The Confraternity had many charitable functions in the Rome of that day particularly amongst prisoners.Clement VIII had provided in 1603 that on the Feast day of St Jerome, the Confraternity had the right to ask for and obtain the release of any prisoner condemned to death (apart from certain crimes). This right lasted until 1815

The commission was therefore an important one.

For Domenichino it was his first commission of an altarpiece for a high altar.

He did a great deal of preparation.

He visited Bologna to see the painting by Carracci (see below) which was on the same theme. He took drawings of it. This was later to bring about charges of plagiarism against him by a jealous rival.

A comparison between the versions by Domenichino and Carracci


The number of studies and preparatory drawings which he made were legion.

He consulted his friend Monsignor Agucchi a great deal about all aspects of the work

The result is a triumph of Counter Reformation Art.

Note:

- the central role of the Eucharist in the painting.

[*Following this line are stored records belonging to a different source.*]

/-- A function vanishing on `SU(n)^E` has vanishing Laplacian there. [folklore] -/
theorem linkLap_coeConfig_eq_zero_of_eq_zero (B : SuBasis n) {φ : AmbConfig d L n → ℝ}
    (h : ∀ U : GaugeConfig d L (Matrix.specialUnitaryGroup (Fin n) ℂ), φ (WilsonFlow.coeConfig U) = 0)
    (U : GaugeConfig d L (Matrix.specialUnitaryGroup (Fin n) ℂ)) :
    linkLap B φ (WilsonFlow.coeConfig U) = 0 := by
  rw [linkLap_coeConfig_congr B (ψ := fun _ => (0 : ℝ)) h U]
  unfold linkLap
  have h0 : ∀ (e : Edge d L) (X : Matrix (Fin n) (Fin n) ℂ) (W : AmbConfig d L n),
      linkDeriv e X (fun _ : AmbConfig d L n => (0 : ℝ)) W = 0 := fun e X W => by
    unfold linkDeriv; exact deriv_const (0 : ℝ) (0 : ℝ)
  have h0' : ∀ (e : Edge d L) (X : Matrix (Fin n) (Fin n) ℂ),
      linkDeriv e X (fun _ : AmbConfig d L n => (0 : ℝ)) = fun _ => 0 := fun e X => funext (h0 e X)
  simp [h0', h0]

/-- The `𝓥_S` term on the manifold only sees the restriction of the test function (for fixed `S`). [folklore] -/
theorem luscherV_coeConfig_congr (B : SuBasis n) (S : AmbConfig d L n → ℝ) {φ ψ : AmbConfig d L n → ℝ}
    (h : ∀ U : GaugeConfig d L (Matrix.specialUnitaryGroup (Fin n) ℂ),
      φ (WilsonFlow.coeConfig U) = ψ (WilsonFlow.coeConfig U))
    (U : GaugeConfig d L (Matrix.specialUnitaryGroup (Fin n) ℂ)) :
    luscherV B S φ (WilsonFlow.coeConfig U) = luscherV B S ψ (WilsonFlow.coeConfig U) := by
  unfold luscherV
  exact Finset.sum_congr rfl fun e _ => Finset.sum_congr rfl fun a _ => by
    rw [linkDeriv_coeConfig_congr h e (B.mem a) U]

end ManifoldCurves

/-! ## §2. Linearity of `∂_{e,Y}` in the direction `Y` (for differentiable functionals) -/

section Direction

variable [NeZero L]

omit [NeZero L] in
/-- A tangent vector `δ_e · (∑ c_a T^a) W(e)` is the corresponding combination of the `δ_e · T^a W(e)`. [folklore] -/
theorem pi_single_sum_smul_mul (B : SuBasis n) (c : B.ι → ℝ) (e : Edge d L) (W : AmbConfig d L n) :
    (Pi.single e ((∑ a, (c a : ℂ) • B.T a) * W e) : AmbConfig d L n) =
      ∑ a, c a • (Pi.single e (B.T a * W e) : AmbConfig d L n) := by
  funext e'
  simp only [Finset.sum_apply, Pi.smul_apply]
  by_cases h : e' = e
  · subst h
    simp only [Pi.single_eq_same, Finset.sum_mul, Matrix.smul_mul, Complex.coe_smul]
  · simp [Pi.single_eq_of_ne h]

/-- **`∂_{e,Y}` is linear in `Y ∈ 𝔰𝔲(n)`** at points of differentiability: with `Y = ∑ c_a T^a`,
`∂_{e,Y} f = ∑ c_a ∂^a_e f` (eq. (A.3): `∂_{e,Y} f(W) = Df(W)[δ_e · Y W(e)]`).
[cite: Luscher2010Trivializing, App. A eq. (A.3)] -/
theorem linkDeriv_eq_sum_basis (B : SuBasis n) {f : AmbConfig d L n → ℝ} {W : AmbConfig d L n}
    (hf : DifferentiableAt ℝ f W) (e : Edge d L) (c : B.ι → ℝ) :
    linkDeriv e (∑ a, (c a : ℂ) • B.T a) f W = ∑ a, c a * linkDeriv e (B.T a) f W := by
  rw [linkDeriv_eq_fderiv hf, pi_single_sum_smul_mul, map_sum]
  refine Finset.sum_congr rfl fun a _ => ?_
  rw [map_smul, linkDeriv_eq_fderiv hf, smul_eq_mul]

/-- If all basis link derivatives `∂^a_e φ` vanish on `SU(n)^E` (for a differentiable `φ`), then so does
`∂_{e,Y} φ` for every `Y ∈ 𝔰𝔲(n)`. [cite: Luscher2010Trivializing, App. A eqs. (A.1)–(A.3)] -/
theorem linkDeriv_coeConfig_eq_zero_of_basis (B : SuBasis n) {φ : AmbConfig d L n → ℝ}
    (hφ : Differentiable ℝ φ)
    (h : ∀ (e : Edge d L) (a : B.ι) (U : GaugeConfig d L (Matrix.specialUnitaryGroup (Fin n) ℂ)),
      linkDeriv e (B.T a) φ (WilsonFlow.coeConfig U) = 0)
    (e : Edge d L) {Y : Matrix (Fin n) (Fin n) ℂ} (hY : Y ∈ suAlgebra n)
    (U : GaugeConfig d L (Matrix.specialUnitaryGroup (Fin n) ℂ)) :
    linkDeriv e Y φ (WilsonFlow.coeConfig U) = 0 := by
  obtain ⟨c, rfl⟩ := B.span Y hY
  rw [linkDeriv_eq_sum_basis B (hφ _) e c]
  exact Finset.sum_eq_zero fun a _ => by rw [h, mul_zero]

end Direction

/-! ## §3. Vanishing gradient on `SU(n)^E` forces constancy on `SU(n)^E` -/

section Constancy

variable [NeZero L]

/-- **One link.** If `∂_{e,Y} φ = 0` on `SU(n)^E` for all `Y ∈ 𝔰𝔲(n)` (`φ` differentiable), then `φ ∘ ι` is
unchanged when the link variable `U(e)` is replaced by any `g ∈ SU(n)`: write `g U(e)⁻¹ = e^Y`
(`exp : 𝔰𝔲(n) ↠ SU(n)`), and note that `s ↦ φ(ι(e^{sY}U(e), …))` has derivative `∂_{e,Y}φ = 0` at every `s`.
[cite: Luscher2010Trivializing, §4.2 (zero modes of `Δ`); BrockerTomDieck1985, IV (3.1)] -/
theorem apply_update_eq_of_linkDeriv_eq_zero {φ : AmbConfig d L n → ℝ} (hφ : Differentiable ℝ φ)
    (e : Edge d L)
    (h : ∀ Y ∈ suAlgebra n, ∀ U : GaugeConfig d L (Matrix.specialUnitaryGroup (Fin n) ℂ),
      linkDeriv e Y φ (WilsonFlow.coeConfig U) = 0)
    (U : GaugeConfig d L (Matrix.specialUnitaryGroup (Fin n) ℂ)) (g : Matrix.specialUnitaryGroup (Fin n) ℂ) :
    φ (WilsonFlow.coeConfig (Function.update U e g)) = φ (WilsonFlow.coeConfig U) := by
  rcases Nat.eq_zero_or_pos n with hn | hn
  · subst hn
    have hg : g = U e := Subsingleton.elim _ _
    rw [hg, Function.update_eq_self]
  · obtain ⟨Y, hY1, hY2, hYexp⟩ := SUNBakryEmery.exists_skew_traceless_exp_eq hn.ne' (g * (U e)⁻¹)
    have hY : Y ∈ suAlgebra n := (mem_suAlgebra_iff Y).2 ⟨hY1, hY2⟩
    set γ : ℝ → ℝ := fun s => φ (Function.update (WilsonFlow.coeConfig U) e
      (NormedSpace.exp ((s : ℂ) • Y) * WilsonFlow.coeConfig U e)) with hγ
    have hder : ∀ σ : ℝ, HasDerivAt γ 0 σ := by
      intro σ
      have h1 := hasDerivAt_comp_linkCurve_at hφ (WilsonFlow.coeConfig U) e Y σ
      rw [linkCurve_coeConfig hY U e σ, h Y hY] at h1
      exact h1
    have hconst := is_const_of_deriv_eq_zero (f := γ) (fun t => (hder t).differentiableAt)
      (fun t => (hder t).deriv) 1 0
    have hγ0 : γ 0 = φ (WilsonFlow.coeConfig U) := by
      simp only [hγ, linkCurve_zero]
    have hγ1 : γ 1 = φ (WilsonFlow.coeConfig (Function.update U e g)) := by
      simp only [hγ]
      rw [coeConfig_update]
      congr 2
      rw [Complex.ofReal_one, one_smul, hYexp, WilsonFlow.coeConfig_apply]
      exact congrArg Subtype.val (inv_mul_cancel_right g (U e))
    rw [← hγ0, ← hγ1, hconst]

/-- **All links.** If `∂_{e,Y} φ = 0` on `SU(n)^E` for every link `e` and every `Y ∈ 𝔰𝔲(n)` (`φ`
differentiable), then `φ` is constant on `SU(n)^E`: `φ(ι U) = φ(ι 1)` (replace the link variables by `1` one
at a time). [cite: Luscher2010Trivializing, §4.2 (zero modes of `Δ`)] -/
theorem apply_coeConfig_eq_of_linkDeriv_eq_zero' {φ : AmbConfig d L n → ℝ} (hφ : Differentiable ℝ φ)
    (h : ∀ (e : Edge d L), ∀ Y ∈ suAlgebra n, ∀ U : GaugeConfig d L (Matrix.specialUnitaryGroup (Fin n) ℂ),
      linkDeriv e Y φ (WilsonFlow.coeConfig U) = 0)
    (U : GaugeConfig d L (Matrix.specialUnitaryGroup (Fin n) ℂ)) :
    φ (WilsonFlow.coeConfig U) = φ (WilsonFlow.coeConfig fun _ => 1) := by
  -- induction on the set of links where `U` may differ from `1`
  suffices key : ∀ (s : Finset (Edge d L)) (V : GaugeConfig d L (Matrix.specialUnitaryGroup (Fin n) ℂ)),
      (∀ e, e ∉ s → V e = 1) → φ (WilsonFlow.coeConfig V) = φ (WilsonFlow.coeConfig fun _ => 1) from
    key Finset.univ U fun e he => absurd (Finset.mem_univ e) he
  intro s
  induction s using Finset.induction with
  | empty =>
    intro V hV
    have : V = fun _ => 1 := funext fun e => hV e (Finset.notMem_empty e)
    rw [this]
  | insert e s hes ih =>
    intro V hV
    have h1 : φ (WilsonFlow.coeConfig (Function.update V e 1)) = φ (WilsonFlow.coeConfig V) :=
      apply_update_eq_of_linkDeriv_eq_zero hφ e (h e) V 1
    rw [← h1]
    refine ih _ fun e' he' => ?_
    by_cases hee : e' = e
    · subst hee; simp
    · rw [Function.update_of_ne hee]
      exact hV e' (by simp [hee, he'])

/-- **Vanishing basis gradient on `SU(n)^E` forces constancy on `SU(n)^E`** (basis-indexed form, for a
differentiable ambient representative): if `∂^a_{x,μ} φ = 0` on `SU(n)^E` for all links and colour indices,
then `φ(ι U) = φ(ι 1)` for every field `U`. [cite: Luscher2010Trivializing, §4.2 (after eq. (4.8))] -/
theorem apply_coeConfig_eq_of_linkDeriv_eq_zero (B : SuBasis n) {φ : AmbConfig d L n → ℝ}
    (hφ : Differentiable ℝ φ)
    (h : ∀ (e : Edge d L) (a : B.ι) (U : GaugeConfig d L (Matrix.specialUnitaryGroup (Fin n) ℂ)),
      linkDeriv e (B.T a) φ (WilsonFlow.coeConfig U) = 0)
    (U : GaugeConfig d L (Matrix.specialUnitaryGroup (Fin n) ℂ)) :
    φ (WilsonFlow.coeConfig U) = φ (WilsonFlow.coeConfig fun _ => 1) :=
  apply_coeConfig_eq_of_linkDeriv_eq_zero' hφ
    (fun e _ hY U' => linkDeriv_coeConfig_eq_zero_of_basis B hφ h e hY U') U

/-- **Lüscher §4.2: the constant is the only zero mode of `Δ` — full statement.** If `φ` is smooth and `Δφ`
is constant on the field manifold `SU(n)^E`, then the constant is `0` and `φ` is constant on `SU(n)^E`:
`φ(ι U) = φ(ι 1)` for all `U` (Green's identity, `HaarByPartsZeroModes`, gives `∂φ = 0` on `SU(n)^E`;
§3 gives constancy). Consequently (§4.3) each order `S̃^{(k)}` of the flow-action series is determined by the
recursion up to an additive constant on `SU(n)^E`. [cite: Luscher2010Trivializing, §4.2 eqs. (4.8)–(4.9), §4.3] -/
theorem apply_coeConfig_eq_of_linkLap_eq_const (B : SuBasis n) {φ : AmbConfig d L n → ℝ}
    (hφ : ContDiff ℝ ∞ φ) {κ : ℝ}
    (hκ : ∀ U : GaugeConfig d L (Matrix.specialUnitaryGroup (Fin n) ℂ),
      linkLap B φ (WilsonFlow.coeConfig U) = κ) :
    κ = 0 ∧ ∀ U : GaugeConfig d L (Matrix.specialUnitaryGroup (Fin n) ℂ),
      φ (WilsonFlow.coeConfig U) = φ (WilsonFlow.coeConfig fun _ => 1) := by
  obtain ⟨hκ0, hD⟩ := linkDeriv_eq_zero_of_linkLap_eq_const B hφ hκ
  exact ⟨hκ0, apply_coeConfig_eq_of_linkDeriv_eq_zero B (hφ.differentiable (by simp)) hD⟩

/-- Two smooth functionals with the same Laplacian on `SU(n)^E` up to a constant differ by a constant on
`SU(n)^E` (the uniqueness clause of §4.3 for one order of the recursion). [cite: Luscher2010Trivializing, §4.3] -/
theorem sub_apply_coeConfig_eq_of_linkLap_eq (B : SuBasis n) {φ ψ : AmbConfig d L n → ℝ}
    (hφ : ContDiff ℝ ∞ φ) (hψ : ContDiff ℝ ∞ ψ) {κ : ℝ}
    (hκ : ∀ U : GaugeConfig d L (Matrix.specialUnitaryGroup (Fin n) ℂ),
      linkLap B φ (WilsonFlow.coeConfig U) = linkLap B ψ (WilsonFlow.coeConfig U) + κ)
    (U : GaugeConfig d L (Matrix.specialUnitaryGroup (Fin n) ℂ)) :
    φ (WilsonFlow.coeConfig U) - ψ (WilsonFlow.coeConfig U) =
      φ (WilsonFlow.coeConfig fun _ => 1) - ψ (WilsonFlow.coeConfig fun _ => 1) := by
  have hL : ∀ U' : GaugeConfig d L (Matrix.specialUnitaryGroup (Fin n) ℂ),
      linkLap B (fun W => φ W - ψ W) (WilsonFlow.coeConfig U') = κ := fun U' => by
    rw [linkLap_sub_of_contDiff B hφ hψ, hκ U']; ring
  exact (apply_coeConfig_eq_of_linkLap_eq_const B (hφ.sub hψ) hL).2 U

end Constancy

end Summit.Ventures.LatticeQCDFlow.TrivializingMaps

In Carracci`s painting, the Eucharist is partially obscured

-both forms of the Eucharist are being held by priests: not so in Carracci`s version

-the story of the Last Communion of St Jerome is based on a medieval forgery which was exposed by Erasmus at the time of the reformation: Erasmus is ignored. Eventually nearly all of his works would be put on the Index

-the other central figure of St Jerome: the penitent, the celibate, the advocate of perpetual virginity, the scholar, the railer against heresy and heretics, the great translator and compiler of the Vulgate, the scholar, the great saint who acted in obedience to the Popes of his day, the monk, the ascetic

-the humility and piety of St Jerome kneeling before the Eucharist

2 comments:

  1. Poussin wrote:
    "Novelty in painting does not primarily mean a subject never previously seen, rather a new and beautiful arrangement and expression whereby the old and the commonplace becomes singular and new. Thus, the expressions and movements in Domenichino's Last Communion of St Jerome are quite different from those in Agostino Caracci's masterpiece."
    - I had come across this quote and was wanting to see the two images, so I was pleased to discover your post!